60 Days of Nothing but Spuds

My mom tells me of a period of my childhood when the only thing I could eat was french fries and bananas. I don’t know how long this time lasted, and I have no idea just what precipitated such a starch & K weighted diet. In fact, I really don’t remember any of the details well at all (but I do remember the subsequent force feeding of fried liver quite vividly). This may have been a contributing factor to my entry into Kindergarten at the weight of a small 2 year old. When the teacher said to “Get in your desks” I could comply in a way that was much more literal than she’d hoped for (which is a pretty funny, but completely unrelated tale).

Last week, I came across a story out of Washington (the state) that reminded me of my pre-school starch experience. Chris Voigt is the Executive Director of the Washington State Potato Commission (I still suspect they were secretly behind the political disappearance of Dan Quayle a few years ago). In an attempt to prove the nutritional value of the spud, Voigt embarked a couple months ago on a 60 day journey of deprivation from all foods – except potatoes!

For 60 days, he ate about 20 potatoes a day. My spidey-math senses are telling me he ate about 1200 potatoes during October and November – and nothing else. No birthday cakes, no ice cream desserts, no Thanksgiving turkey… just fork after fork of potatoes. Mashed, baked, rebaked, broiled, sliced and put in the toaster (hope not)…

He lost 20 pounds and dropped his cholesterol levels significantly. I’m sure when word gets out, this will have people rushing out to the nearest corner store to stock up on bags of chips in hopes to shed a few holiday pounds. Bad news… your couch just called to say it’s not going to work.

This all has me wondering?

What if I could only eat 1 thing for two months?

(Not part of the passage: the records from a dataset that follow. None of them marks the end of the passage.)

import Mathlib
import HarnessLib
import Literature.NumberTheory.LFunctions.ZetaScrew
import Summits.RiemannHypothesis.RiemannHypothesis.Theorems.IntegerScrewRung128
import Summits.RiemannHypothesis.RiemannHypothesis.Theorems.MotivicDoorSemilocalClosed
import Summits.RiemannHypothesis.RiemannHypothesis.Theorems.WeilFormatCDataA1RungCB
import Summits.RiemannHypothesis.RiemannHypothesis.Theorems.IntegerScrewTopBlockNegHead
import Summits.RiemannHypothesis.RiemannHypothesis.Theorems.DbrLatticeAntipersistence
import Summits.RiemannHypothesis.RiemannHypothesis.Theorems.DbrWallLogTableA
import Summits.RiemannHypothesis.RiemannHypothesis.Theorems.InventoryDeletionBlindnessBump

/-!
# W-06 cycle 5, cell C4⁵ (T) «DELETION-UNIFORM TRANSFERS» — Floor uniformity and detection laws

Uniformity in the REST of `D`: at level `p₁ + 1` only the floor matters.

For a deleted set `D` with floor `p₁ = min D`, the kept Gram matrix at level `p₁ + 1` equals the
single-deletion one: `S_{p₁+1}(ζ_{ℙ∖D}) = S_{p₁+1}(ζ_{ℙ∖{p₁}})`. Hence the DETECTION LAW
`M₀(ℙ∖D) = p₁ + 1` for `p₁ ∈ {2,3,5,7}` holds for EVERY such `D`, in kernel form.

TEST 0: both sides are finite rungs; 0 bits toward `Re ρ(ζ)`. Nothing here bears on the truth of RH.
-/

set_option linter.dupNamespace false

namespace RhIdea6.G14.Transfer

open Literature.NumberTheory.LFunctions Finset
open Summit.RiemannHypothesis.RiemannHypothesis.Theorems.IntegerScrew
open scoped BigOperators

/-! ## §9. Uniformity in the REST of `D`: at level `p₁ + 1` only the floor matters

For a deleted set `D` with floor `p₁ = min D` (`p₁` prime), the kept Gram matrix at level `p₁ + 1` equals the
single-deletion one: `S_{p₁+1}(ζ_{ℙ∖D}) = S_{p₁+1}(ζ_{ℙ∖{p₁}})` (a deleted `q ≥ p₁ + 1` is invisible there — at the
node `log(p₁+1)` itself its hinge is `0`).  Hence the DETECTION LAW `M₀(ℙ∖D) = p₁ + 1` for `p₁ ∈ {2,3,5,7}` holds
for EVERY such `D`, in kernel form. -/

/-- Two deleted sets give the same hinge sum at `t` if, term by term, the membership tests agree or the hinge
vanishes. [folklore] -/
theorem deletedHinge_congr {D D' : Finset ℕ} {t : ℝ}
    (h : ∀ n, 1 ≤ n → n ≤ ⌊Real.exp |t|⌋₊ → ((n.minFac ∈ D ↔ n.minFac ∈ D') ∨ |t| = Real.log n)) :
    deletedHinge D t = deletedHinge D' t := by
  unfold deletedHinge
  refine Finset.sum_congr rfl fun n hn ↦ ?_
  rw [Finset.mem_Icc] at hn
  rcases h n hn.1 hn.2 with hiff | habs
  · by_cases hD : n.minFac ∈ D
    · rw [if_pos hD, if_pos (hiff.1 hD)]
    · rw [if_neg hD, if_neg (fun h' ↦ hD (hiff.2 h'))]
  · rw [habs, sub_self, mul_zero]; split_ifs <;> rfl

/-- Below the floor `p = min D`, `minFac n ∈ D ↔ minFac n = p` for `n ≤ p`. [folklore] -/
theorem minFac_mem_iff_of_floor {D : Finset ℕ} {p : ℕ} (hp : p ∈ D) (hD : ∀ q ∈ D, p ≤ q)
    {n : ℕ} (hn1 : 1 ≤ n) (hn : n ≤ p) : n.minFac ∈ D ↔ n.minFac ∈ ({p} : Finset ℕ) := by
  rw [Finset.mem_singleton]
  constructor
  · intro hmem
    have hle : p ≤ n.minFac := hD _ hmem
    have hle' : n.minFac ≤ n := Nat.minFac_le (by omega)
    omega
  · intro heq; rw [heq]; exact hp

/-- `⌊e^{|log a − log b|}⌋ < p` for nodes `2 ≤ a, b ≤ p + 1`. [folklore] -/
theorem floor_exp_abs_log_sub_lt {p : ℕ} (hp : p.Prime) {a b : ℕ} (ha : 2 ≤ a) (hb : 2 ≤ b)
    (hap : a ≤ p + 1) (hbp : b ≤ p + 1) : ⌊Real.exp |Real.log (a : ℝ) - Real.log b|⌋₊ < p := by
  wlog hle : b ≤ a generalizing a b
  · rw [abs_sub_comm]; exact this hb ha hbp hap (by omega)
  have ha0 : (0 : ℝ) < a := by exact_mod_cast (by omega : 0 < a)
  have hb0 : (0 : ℝ) < b := by exact_mod_cast (by omega : 0 < b)
  have hlog : Real.log b ≤ Real.log a := Real.log_le_log hb0 (by exact_mod_cast hle)
  have hexp : Real.exp |Real.log (a : ℝ) - Real.log b| = a / b := by
    rw [abs_of_nonneg (by linarith), ← Real.log_div ha0.ne' hb0.ne', Real.exp_log (div_pos ha0 hb0)]
  rw [hexp, Nat.floor_lt (div_pos ha0 hb0).le, div_lt_iff₀ hb0]
  have h1 : (a : ℝ) ≤ p + 1 := by exact_mod_cast hap
  have hb2 : (2 : ℝ) ≤ b := by exact_mod_cast hb
  have hp2 : (2 : ℝ) ≤ p := by exact_mod_cast hp.two_le
  nlinarith

/-- **ONLY THE FLOOR MATTERS at level `p₁ + 1`:** `keptScrewMatrix D p₁ = keptScrewMatrix {p₁} p₁` whenever
`p₁ = min D`. [folklore] -/
theorem keptScrewMatrix_of_floor_eq_singleton {D : Finset ℕ} {p : ℕ} (hpr : p.Prime) (hp : p ∈ D)
    (hD : ∀ q ∈ D, p ≤ q) : keptScrewMatrix D p = keptScrewMatrix {p} p := by
  ext i j
  simp only [keptScrewMatrix, Matrix.of_apply, keptScrew]
  have hi := i.isLt
  have hj := j.isLt
  have node : ∀ m : ℕ, 1 ≤ m → m ≤ p + 1 →
      deletedHinge D (Real.log m) = deletedHinge {p} (Real.log m) := by
    intro m hm1 hm
    apply deletedHinge_congr
    intro n hn1 hn
    have hm0 : (0 : ℝ) < m := by exact_mod_cast hm1
    have habs : |Real.log (m : ℝ)| = Real.log m := abs_of_nonneg (Real.log_nonneg (by exact_mod_cast hm1))
    have hfl : ⌊Real.exp |Real.log (m : ℝ)|⌋₊ = m := by rw [habs, Real.exp_log hm0, Nat.floor_natCast]
    rw [hfl] at hn
    by_cases hnp : n ≤ p
    · exact Or.inl (minFac_mem_iff_of_floor hp hD hn1 hnp)
    · right
      have hnm : n = m := by omega
      subst hnm
      exact habs
  have diff : ∀ a b : ℕ, 2 ≤ a → 2 ≤ b → a ≤ p + 1 → b ≤ p + 1 →
      deletedHinge D (Real.log a - Real.log b) = deletedHinge {p} (Real.log a - Real.log b) := by
    intro a b ha hb hap hbp
    apply deletedHinge_congr
    intro n hn1 hn
    have hfl := floor_exp_abs_log_sub_lt hpr ha hb hap hbp
    exact Or.inl (minFac_mem_iff_of_floor hp hD hn1 (by omega))
  rw [node ((i : ℕ) + 2) (by omega) (by omega), node ((j : ℕ) + 2) (by omega) (by omega),
    diff ((i : ℕ) + 2) ((j : ℕ) + 2) (by omega) (by omega) (by omega) (by omega)]

/-- **DETECTION LAW at the floor (kernel, every `D`):** if `min D = p₁ ∈ {2, 3, 5, 7}` then the kept screw
matrix at level `M = p₁ + 1` is NOT positive semidefinite — while every level `M ≤ p₁` is positive definite
(§3).  `M₀(ℙ∖D) = p₁ + 1`, uniformly in the rest of `D`. [folklore] -/
theorem keptScrewMatrix_floor_detection {D : Finset ℕ} {p : ℕ} (hfloor : p = 2 ∨ p = 3 ∨ p = 5 ∨ p = 7)
    (hp : p ∈ D) (hD : ∀ q ∈ D, p ≤ q) : ¬ (keptScrewMatrix D p).PosSemidef := by
  rcases hfloor with rfl | rfl | rfl | rfl
  · exact keptScrewMatrix_two_not_posSemidef hp
  · rw [keptScrewMatrix_of_floor_eq_singleton Nat.prime_three hp hD]
    exact keptScrewMatrix_three_not_posSemidef
  · rw [keptScrewMatrix_of_floor_eq_singleton Nat.prime_five hp hD]
    exact keptScrewMatrix_five_not_posSemidef
  · rw [keptScrewMatrix_of_floor_eq_singleton (by norm_num : Nat.Prime 7) hp hD]
    exact keptScrewMatrix_seven_not_posSemidef

/-- … and the matching BLINDNESS below the floor, for the record: every level `M ≤ p₁` of such a `D` is
positive definite (`p₁ ≤ 127`). [folklore] -/
theorem keptScrewMatrix_floor_blind {D : Finset ℕ} {p n : ℕ} (hD : ∀ q ∈ D, p ≤ q) (hp : p ≤ 128)
    (hn : n + 1 ≤ p) : (keptScrewMatrix D n).PosDef :=
  keptScrewMatrix_posDef (by omega) fun q hq ↦ hn.trans (hD q hq)

end RhIdea6.G14.Transfer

  • 60 days of Nutella on hard rolls sounds kind of good, but I’m afraid of what that would do to my youthful complexion.
  • I’d contemplate 2 months of smothered TDO’s from Taco de Oro, but there’s not enough Charmin in the Bluffs to counteract all that pork chili-taco salad goodness.
  • I really like donuts. I think I could handle donuts for 60 days. Unfortunately, a new wardrobe of stretchy pants is not in the budget – besides which, I already have enough trouble with finding new pants!

What would you eat exclusively for 60 days? What do you think would be the results?